▶ YOUR INSTRUCTIONS
The records below are to be transcribed word for word.

Start of Block

/-- **GENERIC `t′ ≡ 3 (mod 4)`, `t′ > 23`: again `ℚ^×` only** — here `ℚ(y) ∩ O₆ = ℤ[(1 + y)/2]` and
`4·nr = (2m + N)² + t′N² ≤ 24` forces `N = 0`. [cite: BayerTravesa2007, §7 p. 332 and Table 9] [cite: KudlaRapoportYang2006, §3.4 (3.4.6) and (3.4.14)] -/
theorem normaliser_commute_iff_generic_of_three_mod_four {p : Fin 3 → ℤ} (hprim : ∃ w : Fin 3 → ℤ, ∑ k, w k * p k = 1)
    (h3 : (p 0 ^ 2 - 3 * p 1 ^ 2 - 3 * p 2 ^ 2) % 4 = 3) (h23 : 23 < p 0 ^ 2 - 3 * p 1 ^ 2 - 3 * p 2 ^ 2)
    {g : ℍ[ℚ,((-1 : ℤ) : ℚ),((3 : ℤ) : ℚ)]} (hg0 : g ≠ 0) :
    ((∀ x, (x ∈ order (-1) 3 ∨ x - ⟨1/2, 1/2, 1/2, -1/2⟩ ∈ order (-1) 3) →
        ∃ z, (z ∈ order (-1) 3 ∨ z - ⟨1/2, 1/2, 1/2, -1/2⟩ ∈ order (-1) 3) ∧ x * g = g * z) ∧
      g * ⟨0, p 0, p 1, p 2⟩ = ⟨0, p 0, p 1, p 2⟩ * g) ↔
      ∃ q : ℚ, q ≠ 0 ∧ g = (q : ℍ[ℚ,((-1 : ℤ) : ℚ),((3 : ℤ) : ℚ)]) := by
  have hp : p ≠ 0 := by
    rintro rfl; obtain ⟨w, hw⟩ := hprim; simp at hw
  constructor
  · intro h
    obtain ⟨q, r, s, hq, hh, ⟨d, hd, hdn⟩, hg⟩ := (normaliser_commute_pureVec_iff hp hg0).1 h
    obtain ⟨⟨N, hN⟩, ⟨m, hm⟩⟩ := (coe_add_smul_maxOrder_iff_of_norm_emod_four_eq hprim h3 r s).1 hh
    have hs : s = (N : ℚ) / 2 := by linarith
    have hr : r = m + (N : ℚ) / 2 := by linarith
    subst hs
    subst hr
    set T : ℤ := p 0 ^ 2 - 3 * p 1 ^ 2 - 3 * p 2 ^ 2 with hT
    have hT' : ((p 0 : ℚ) ^ 2 - 3 * (p 1 : ℚ) ^ 2 - 3 * (p 2 : ℚ) ^ 2) = T := by rw [hT]; push_cast; ring
    rw [hT'] at hdn
    have hmn : (2 * m + N) ^ 2 + N ^ 2 * T = 4 * d := by
      have e : (((2 * m + N) ^ 2 + N ^ 2 * T : ℤ) : ℚ) = ((4 * d : ℤ) : ℚ) := by
        push_cast; linear_combination 4 * hdn
      exact_mod_cast e
    have hd6 : d ≤ 6 := Int.le_of_dvd (by norm_num) hd
    have hT27 : 27 ≤ T := by omega
    have hN : N = 0 := by
      by_contra hN
      have h1 : 1 ≤ N ^ 2 := by nlinarith [sq_nonneg N, Int.one_le_abs hN, sq_abs N]
      have h27 : 27 ≤ N ^ 2 * T := by nlinarith
      nlinarith [sq_nonneg (2 * m + N)]
    subst hN
    have hm2 : m ^ 2 = d := by nlinarith
    have hm1 : m ≤ 2 := by nlinarith
    have hm1' : -2 ≤ m := by nlinarith
    obtain ⟨k, hk⟩ := hd
    interval_cases m <;> norm_num at hm2 <;> subst hm2
    · omega
    · exact ⟨-q, by linarith, by rw [hg]; exact smul_coe_add_smul_eq_coe p (by norm_num) (by push_cast; ring)⟩
    · omega
    · exact ⟨q, hq.ne', by rw [hg]; exact smul_coe_add_smul_eq_coe p (by norm_num) (by push_cast; ring)⟩
    · omega
  · rintro ⟨q, -, rfl⟩
    exact coe_normalises_and_commutes _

End of Block

▶ FINISHED EXERCISE
/-- **GENERIC `t′ ≡ 3 (mod 4)`, `t′ > 23`: again `ℚ^×` only** — here `ℚ(y) ∩ O₆ = ℤ[(1 + y)/2]` and
`4·nr = (2m + N)² + t′N² ≤ 24` forces `N = 0`. [cite: BayerTravesa2007, §7 p. 332 and Table 9] [cite: KudlaRapoportYang2006, §3.4 (3.4.6) and (3.4.14)] -/
theorem normaliser_commute_iff_generic_of_three_mod_four {p : Fin 3 → ℤ} (hprim : ∃ w : Fin 3 → ℤ, ∑ k, w k * p k = 1)
    (h3 : (p 0 ^ 2 - 3 * p 1 ^ 2 - 3 * p 2 ^ 2) % 4 = 3) (h23 : 23 < p 0 ^ 2 - 3 * p 1 ^ 2 - 3 * p 2 ^ 2)
    {g : ℍ[ℚ,((-1 : ℤ) : ℚ),((3 : ℤ) : ℚ)]} (hg0 : g ≠ 0) :
    ((∀ x, (x ∈ order (-1) 3 ∨ x - ⟨1/2, 1/2, 1/2, -1/2⟩ ∈ order (-1) 3) →
        ∃ z, (z ∈ order (-1) 3 ∨ z - ⟨1/2, 1/2, 1/2, -1/2⟩ ∈ order (-1) 3) ∧ x * g = g * z) ∧
      g * ⟨0, p 0, p 1, p 2⟩ = ⟨0, p 0, p 1, p 2⟩ * g) ↔
      ∃ q : ℚ, q ≠ 0 ∧ g = (q : ℍ[ℚ,((-1 : ℤ) : ℚ),((3 : ℤ) : ℚ)]) := by
  have hp : p ≠ 0 := by
    rintro rfl; obtain ⟨w, hw⟩ := hprim; simp at hw
  constructor
  · intro h
    obtain ⟨q, r, s, hq, hh, ⟨d, hd, hdn⟩, hg⟩ := (normaliser_commute_pureVec_iff hp hg0).1 h
    obtain ⟨⟨N, hN⟩, ⟨m, hm⟩⟩ := (coe_add_smul_maxOrder_iff_of_norm_emod_four_eq hprim h3 r s).1 hh
    have hs : s = (N : ℚ) / 2 := by linarith
    have hr : r = m + (N : ℚ) / 2 := by linarith
    subst hs
    subst hr
    set T : ℤ := p 0 ^ 2 - 3 * p 1 ^ 2 - 3 * p 2 ^ 2 with hT
    have hT' : ((p 0 : ℚ) ^ 2 - 3 * (p 1 : ℚ) ^ 2 - 3 * (p 2 : ℚ) ^ 2) = T := by rw [hT]; push_cast; ring
    rw [hT'] at hdn
    have hmn : (2 * m + N) ^ 2 + N ^ 2 * T = 4 * d := by
      have e : (((2 * m + N) ^ 2 + N ^ 2 * T : ℤ) : ℚ) = ((4 * d : ℤ) : ℚ) := by
        push_cast; linear_combination 4 * hdn
      exact_mod_cast e
    have hd6 : d ≤ 6 := Int.le_of_dvd (by norm_num) hd
    have hT27 : 27 ≤ T := by omega
    have hN : N = 0 := by
      by_contra hN
      have h1 : 1 ≤ N ^ 2 := by nlinarith [sq_nonneg N, Int.one_le_abs hN, sq_abs N]
      have h27 : 27 ≤ N ^ 2 * T := by nlinarith
      nlinarith [sq_nonneg (2 * m + N)]
    subst hN
    have hm2 : m ^ 2 = d := by nlinarith
    have hm1 : m ≤ 2 := by nlinarith
    have hm1' : -2 ≤ m := by nlinarith
    obtain ⟨k, hk⟩ := hd
    interval_cases m <;> norm_num at hm2 <;> subst hm2
    · omega
    · exact ⟨-q, by linarith, by rw [hg]; exact smul_coe_add_smul_eq_coe p (by norm_num) (by push_cast; ring)⟩
    · omega
    · exact ⟨q, hq.ne', by rw [hg]; exact smul_coe_add_smul_eq_coe p (by norm_num) (by push_cast; ring)⟩
    · omega
  · rintro ⟨q, -, rfl⟩
    exact coe_normalises_and_commutes _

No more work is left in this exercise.